Goal: complete narrative submission assets.

Scope:

- Write Field Notes article.
- Record demo video under 2 minutes.
- Prepare social post.
- Add badge evidence to README.

Exit criteria:

- Field Notes URL exists.
- Demo video URL exists.
- Social post URL exists.
- Submission package has all required links.

Verification:

- Watch final video.
- Check all URLs.
- Confirm README and submission guide are aligned.

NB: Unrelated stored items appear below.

/-- **`D_m` has finite order in the strip** (`m ≥ 1`): there is `C = C(m)` with
`‖D_m(z)‖ ≤ C exp(|Im z|³)` for `-1/2 ≤ Re z ≤ 5/2` — from `D_m(z) = π^{z+2m} Γ(z+2m)⁻¹ Λ_{4m}(z+2m)`,
`Λ_{4m}` bounded in vertical strips and `‖Γ(u)⁻¹‖ ≤ A e^{c‖u‖²}` for `|Re u| ≤ 2m + 5/2`
(`c t² ≤ |t|³ + c³`).  Only the existence of such a bound matters (Phragmén–Lindelöf). [folklore] -/
theorem exists_norm_heckeL_le_exp {m : ℕ} (hm : m ≠ 0) :
    ∃ C : ℝ, ∀ z : ℂ, -1 / 2 ≤ z.re → z.re ≤ 5 / 2 →
      ‖heckeL m z‖ ≤ C * Real.exp (|z.im| ^ (3 : ℝ)) := by
  set S : ℝ := 2 * m + 5 / 2 with hSdef
  have hS0 : 0 ≤ S := by positivity
  obtain ⟨A, c, hA, hc, hΓ⟩ := NumberField.exists_norm_inv_Gamma_le_of_abs_re_le hS0
  obtain ⟨M, hM0, hM⟩ :=
    NumberField.weakFEPair_exists_norm_Λ₀_le (thetaPair (4 * m)) (2 * m - 1 / 2) (2 * m + 5 / 2)
  refine ⟨π ^ S * A * Real.exp (c * S ^ 2) * Real.exp (c ^ 3) * M, fun z hz1 hz2 ↦ ?_⟩
  have hπ1 : (1 : ℝ) ≤ π := by linarith [Real.pi_gt_three]
  unfold heckeL
  set u : ℂ := z + 2 * m with hudef
  have hure : u.re = z.re + 2 * m := by simp [hudef]
  have huim : u.im = z.im := by simp [hudef]
  have h1 : ‖(π : ℂ) ^ u‖ ≤ π ^ S := by
    rw [Complex.norm_cpow_eq_rpow_re_of_pos Real.pi_pos]
    exact Real.rpow_le_rpow_of_exponent_le hπ1 (by rw [hure, hSdef]; linarith)
  have h2 : ‖(Complex.Gamma u)⁻¹‖ ≤ A * Real.exp (c * ‖u‖ ^ 2) :=
    hΓ u (by rw [hure, hSdef, abs_le]; constructor <;> linarith)
  have h3 : ‖(thetaPair (4 * m)).Λ u‖ ≤ M := by
    rw [thetaPair_Λ_eq_Λ₀ hm]
    exact hM u (by rw [hure]; linarith) (by rw [hure]; linarith)
  have h4 : ‖u‖ ^ 2 ≤ S ^ 2 + z.im ^ 2 := by
    rw [Complex.sq_norm, Complex.normSq_apply, huim]
    have hre : |u.re| ≤ S := by rw [hure, hSdef, abs_le]; constructor <;> linarith
    have := (sq_le_sq' (abs_le.mp hre).1 (abs_le.mp hre).2)
    nlinarith
  have h5 : c * z.im ^ 2 ≤ |z.im| ^ (3 : ℝ) + c ^ 3 := by
    have h := NumberField.mul_sq_le_cube_add hc (abs_nonneg z.im)
    rw [sq_abs] at h
    rw [show (3 : ℝ) = ((3 : ℕ) : ℝ) by norm_num, Real.rpow_natCast]
    exact h
  calc ‖(π : ℂ) ^ u * (Complex.Gamma u)⁻¹ * (thetaPair (4 * m)).Λ u‖
      = ‖(π : ℂ) ^ u‖ * ‖(Complex.Gamma u)⁻¹‖ * ‖(thetaPair (4 * m)).Λ u‖ := by
        rw [norm_mul, norm_mul]
    _ ≤ π ^ S * (A * Real.exp (c * ‖u‖ ^ 2)) * M := by gcongr
    _ ≤ π ^ S * (A * Real.exp (c * (S ^ 2 + z.im ^ 2))) * M := by gcongr
    _ = π ^ S * A * Real.exp (c * S ^ 2) * Real.exp (c * z.im ^ 2) * M := by
        rw [mul_add, Real.exp_add]; ring
    _ ≤ π ^ S * A * Real.exp (c * S ^ 2) * Real.exp (|z.im| ^ (3 : ℝ) + c ^ 3) * M := by gcongr
    _ = π ^ S * A * Real.exp (c * S ^ 2) * Real.exp (c ^ 3) * M * Real.exp (|z.im| ^ (3 : ℝ)) := by
        rw [Real.exp_add]; ring
/-! ### §1 The Clausius bracket -/

/-- **Clausius bracket, lower half**: for torus limits `ω₁` at `β₁ > 0` and `ω₂` at `β₂` of the canonical sector Gibbs states (`U ≥ 0`,
`0 < n < 2`; unrelated torus sequences), `β₁·(e₁ − e₂) ≤ s̄₁ − s̄₂` — immediate from the variational bound for `ω₂` at `β₁` (`s̄₂ − β₁e₂ ≤ p(β₁)`) against its attainment by `ω₁`
(`p(β₁) = s̄₁ − β₁e₁`).
[cite: Israel1979, Thm. II.3.2 and Cor. II.3.5; Lemma II.3.1 (finite volume, equality case)] [cite: Ruelle1969, §7.4 Thm. 7.4.1; cf. §3.4 Thm. 3.4.4 and Fig. 9] -/
theorem IsTorusLimitOfMixture.mul_sub_meanEnergy_le_entropyDensitySup_sub_of_sectorGibbs (hU : 0 ≤ U) (hn0 : 0 < n)
    (hn2 : n < 2) {β₁ β₂ : ℝ} (hβ₁ : 0 < β₁) {ω₁ ω₂ : InfVolFermionState 2} {Ls₁ Ls₂ : ℕ → ℕ}
    (h₁ : ω₁.IsTorusLimitOfMixture (sectorGibbsCount n) (fun L => sectorGibbsWeightTT' β₁ t t' U n L)
      (fun L => sectorGibbsVectorTT' t t' U n L) Ls₁)
    (hLs₁ : Tendsto Ls₁ atTop atTop)
    (h₂ : ω₂.IsTorusLimitOfMixture (sectorGibbsCount n) (fun L => sectorGibbsWeightTT' β₂ t t' U n L)
      (fun L => sectorGibbsVectorTT' t t' U n L) Ls₂)
    (hLs₂ : Tendsto Ls₂ atTop atTop) :
    β₁ * (ω₁.meanEnergy (hubbardTTPrimeFermionInteraction t t' U) 1 -
        ω₂.meanEnergy (hubbardTTPrimeFermionInteraction t t' U) 1) ≤
      ω₁.entropyDensitySup - ω₂.entropyDensitySup := by
  have heq := h₁.entropyDensitySup_sub_mul_eq_pressureTT'_of_sectorGibbs t t' hU hβ₁ hn0 hn2 hLs₁
  have hρ := h₂.density_eq_of_sectorGibbs t t' U hn0.le hn2.le β₂ hLs₂
  have hle := h₂.isTranslationInvariant.entropyDensitySup_sub_mul_le_pressureTT' t t' hU hβ₁
    (hρ.symm ▸ hn0) (hρ.symm ▸ hn2)
  rw [hρ] at hle
  linarith

/-- **Clausius bracket, upper half**: for torus limits `ω₁` at `β₁` and `ω₂` at `β₂ > 0` of the canonical sector Gibbs states (`U ≥ 0`,
`0 < n < 2`; unrelated torus sequences), `s̄₁ − s̄₂ ≤ β₂·(e₁ − e₂)`. [cite: Israel1979, Thm. II.3.2 and Cor. II.3.5; Lemma II.3.1 (finite volume, equality case)] [cite: Ruelle1969, §7.4 Thm. 7.4.1; cf. §3.4 Thm. 3.4.4 and Fig. 9] -/
theorem IsTorusLimitOfMixture.entropyDensitySup_sub_le_mul_sub_meanEnergy_of_sectorGibbs (hU : 0 ≤ U) (hn0 : 0 < n)
    (hn2 : n < 2) {β₁ β₂ : ℝ} (hβ₂ : 0 < β₂) {ω₁ ω₂ : InfVolFermionState 2} {Ls₁ Ls₂ : ℕ → ℕ}
    (h₁ : ω₁.IsTorusLimitOfMixture (sectorGibbsCount n) (fun L => sectorGibbsWeightTT' β₁ t t' U n L)
      (fun L => sectorGibbsVectorTT' t t' U n L) Ls₁)
    (hLs₁ : Tendsto Ls₁ atTop atTop)
    (h₂ : ω₂.IsTorusLimitOfMixture (sectorGibbsCount n) (fun L => sectorGibbsWeightTT' β₂ t t' U n L)
      (fun L => sectorGibbsVectorTT' t t' U n L) Ls₂)
    (hLs₂ : Tendsto Ls₂ atTop atTop) :
    ω₁.entropyDensitySup - ω₂.entropyDensitySup ≤
      β₂ * (ω₁.meanEnergy (hubbardTTPrimeFermionInteraction t t' U) 1 -
        ω₂.meanEnergy (hubbardTTPrimeFermionInteraction t t' U) 1) := by
  have h := h₂.mul_sub_meanEnergy_le_entropyDensitySup_sub_of_sectorGibbs hU hn0 hn2 hβ₂ hLs₂ h₁ hLs₁
  linarith

/-- **Clausius bracket** (both halves): `β₁·(e₁ − e₂) ≤ s̄₁ − s̄₂ ≤ β₂·(e₁ − e₂)` for torus limits at `β₁, β₂ > 0` — the entropy–energy
pairs of the thermal torus limits lie on a concave curve whose supporting slopes at `β₁`, `β₂` are `β₁`, `β₂`.
[cite: Israel1979, Thm. II.3.2 and Cor. II.3.5; Lemma II.3.1 (finite volume, equality case)] [cite: Ruelle1969, §7.4 Thm. 7.4.1; cf. §3.4 Thm. 3.4.4 and Fig. 9] [cite: GustafsonSigal2003, §18.3] -/
theorem IsTorusLimitOfMixture.entropyDensitySup_sub_mem_Icc_of_sectorGibbs (hU : 0 ≤ U) (hn0 : 0 < n)
    (hn2 : n < 2) {β₁ β₂ : ℝ} (hβ₁ : 0 < β₁) (hβ₂ : 0 < β₂) {ω₁ ω₂ : InfVolFermionState 2} {Ls₁ Ls₂ : ℕ → ℕ}
    (h₁ : ω₁.IsTorusLimitOfMixture (sectorGibbsCount n) (fun L => sectorGibbsWeightTT' β₁ t t' U n L)
      (fun L => sectorGibbsVectorTT' t t' U n L) Ls₁)
    (hLs₁ : Tendsto Ls₁ atTop atTop)
    (h₂ : ω₂.IsTorusLimitOfMixture (sectorGibbsCount n) (fun L => sectorGibbsWeightTT' β₂ t t' U n L)
      (fun L => sectorGibbsVectorTT' t t' U n L) Ls₂)
    (hLs₂ : Tendsto Ls₂ atTop atTop) :
    ω₁.entropyDensitySup - ω₂.entropyDensitySup ∈
      Set.Icc (β₁ * (ω₁.meanEnergy (hubbardTTPrimeFermionInteraction t t' U) 1 -
          ω₂.meanEnergy (hubbardTTPrimeFermionInteraction t t' U) 1))
        (β₂ * (ω₁.meanEnergy (hubbardTTPrimeFermionInteraction t t' U) 1 -
          ω₂.meanEnergy (hubbardTTPrimeFermionInteraction t t' U) 1)) :=
  ⟨h₁.mul_sub_meanEnergy_le_entropyDensitySup_sub_of_sectorGibbs hU hn0 hn2 hβ₁ hLs₁ h₂ hLs₂,
    h₁.entropyDensitySup_sub_le_mul_sub_meanEnergy_of_sectorGibbs hU hn0 hn2 hβ₂ hLs₁ h₂ hLs₂⟩

/-! ### §2 Monotonicity in the temperature -/

/-- **The thermal energy density is antitone in `β` — NO common torus sequence**: torus limits `ω₁` at `β₁`, `ω₂` at `β₂` of the canonical
sector Gibbs states with `0 < β₁ < β₂` (`U ≥ 0`, `0 < n < 2`) satisfy `e₂ ≤ e₁` (subtract the two halves of the Clausius bracket:
`(β₂ − β₁)(e₁ − e₂) ≥ 0`). [cite: Ruelle1969, §7.4 Thm. 7.4.1; cf. §3.4 Thm. 3.4.4 and Fig. 9] [cite: Israel1979, Thm. II.3.2 and Cor. II.3.5; Lemma II.3.1 (finite volume, equality case)] -/
theorem IsTorusLimitOfMixture.meanEnergy_hubbardTTPrime_anti_of_sectorGibbs' (hU : 0 ≤ U) (hn0 : 0 < n) (hn2 : n < 2)
    {β₁ β₂ : ℝ} (hβ₁ : 0 < β₁) (hlt : β₁ < β₂) {ω₁ ω₂ : InfVolFermionState 2} {Ls₁ Ls₂ : ℕ → ℕ}
    (h₁ : ω₁.IsTorusLimitOfMixture (sectorGibbsCount n) (fun L => sectorGibbsWeightTT' β₁ t t' U n L)
      (fun L => sectorGibbsVectorTT' t t' U n L) Ls₁)
    (hLs₁ : Tendsto Ls₁ atTop atTop)
    (h₂ : ω₂.IsTorusLimitOfMixture (sectorGibbsCount n) (fun L => sectorGibbsWeightTT' β₂ t t' U n L)
      (fun L => sectorGibbsVectorTT' t t' U n L) Ls₂)
    (hLs₂ : Tendsto Ls₂ atTop atTop) :
    ω₂.meanEnergy (hubbardTTPrimeFermionInteraction t t' U) 1 ≤
      ω₁.meanEnergy (hubbardTTPrimeFermionInteraction t t' U) 1 := by
  have hlo := h₁.mul_sub_meanEnergy_le_entropyDensitySup_sub_of_sectorGibbs hU hn0 hn2 hβ₁ hLs₁ h₂ hLs₂
  have hhi := h₁.entropyDensitySup_sub_le_mul_sub_meanEnergy_of_sectorGibbs hU hn0 hn2 (hβ₁.trans hlt) hLs₁ h₂ hLs₂
  nlinarith

/-- **The entropy density is antitone in `β`** (non-decreasing in the temperature): torus limits `ω₁` at `β₁`, `ω₂` at `β₂` of the
canonical sector Gibbs states with `0 < β₁ < β₂` (`U ≥ 0`, `0 < n < 2`; unrelated torus sequences) satisfy `s̄₂ ≤ s̄₁`
(`s̄₁ − s̄₂ ≥ β₁(e₁ − e₂) ≥ 0`). [cite: Ruelle1969, §7.4 Thm. 7.4.1; cf. §3.4 Thm. 3.4.4 and Fig. 9] [cite: Israel1979, Thm. II.3.2 and Cor. II.3.5; Lemma II.3.1 (finite volume, equality case)] -/
theorem IsTorusLimitOfMixture.entropyDensitySup_anti_of_sectorGibbs (hU : 0 ≤ U) (hn0 : 0 < n) (hn2 : n < 2)
    {β₁ β₂ : ℝ} (hβ₁ : 0 < β₁) (hlt : β₁ < β₂) {ω₁ ω₂ : InfVolFermionState 2} {Ls₁ Ls₂ : ℕ → ℕ}
    (h₁ : ω₁.IsTorusLimitOfMixture (sectorGibbsCount n) (fun L => sectorGibbsWeightTT' β₁ t t' U n L)
      (fun L => sectorGibbsVectorTT' t t' U n L) Ls₁)
    (hLs₁ : Tendsto Ls₁ atTop atTop)
    (h₂ : ω₂.IsTorusLimitOfMixture (sectorGibbsCount n) (fun L => sectorGibbsWeightTT' β₂ t t' U n L)
      (fun L => sectorGibbsVectorTT' t t' U n L) Ls₂)
    (hLs₂ : Tendsto Ls₂ atTop atTop) :
    ω₂.entropyDensitySup ≤ ω₁.entropyDensitySup := by
  have hlo := h₁.mul_sub_meanEnergy_le_entropyDensitySup_sub_of_sectorGibbs hU hn0 hn2 hβ₁ hLs₁ h₂ hLs₂
  have he := h₁.meanEnergy_hubbardTTPrime_anti_of_sectorGibbs' hU hn0 hn2 hβ₁ hlt hLs₁ h₂ hLs₂
  nlinarith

## Phase 10 β€” Final Submission Audit

Goal: reduce avoidable submission risk.

Checklist:

- [ ] Space under official organization.
- [ ] Demo video ready.
- [ ] Social post ready.
- [ ] README complete.
- [ ] Model parameter count documented.
- [ ] No commercial cloud AI API.
- [ ] Fine-tuned model linked.
- [ ] Dataset linked.
- [ ] Traces linked.
- [ ] Field Notes linked.
- [ ] UI English-first and Chinese-second.
- [ ] Submit before June 15, 2026.

## Risk Register

| Risk | Impact | Mitigation |
| --- | --- | --- |
| VLM deployment is slow | Blocks real image understanding | Keep manual description and example gallery fallback |
| llama.cpp setup is unstable | Blocks Llama Champion badge | Use text mock fallback for demo while isolating runtime work |
| Fine-tuning takes too long | Weakens Well-Tuned badge | Prepare small curated dataset and prompt-tuned fallback |
| HF Space resources are limited | Demo may be slow | Cache examples and support CPU fallback |
| Trace contains private data | Submission/privacy risk | Anonymize trace input and avoid raw private images |

## Working Rule

Do not start a later phase by breaking an earlier verified flow. The mock MVP should remain usable while real model paths are added behind clear fallbacks.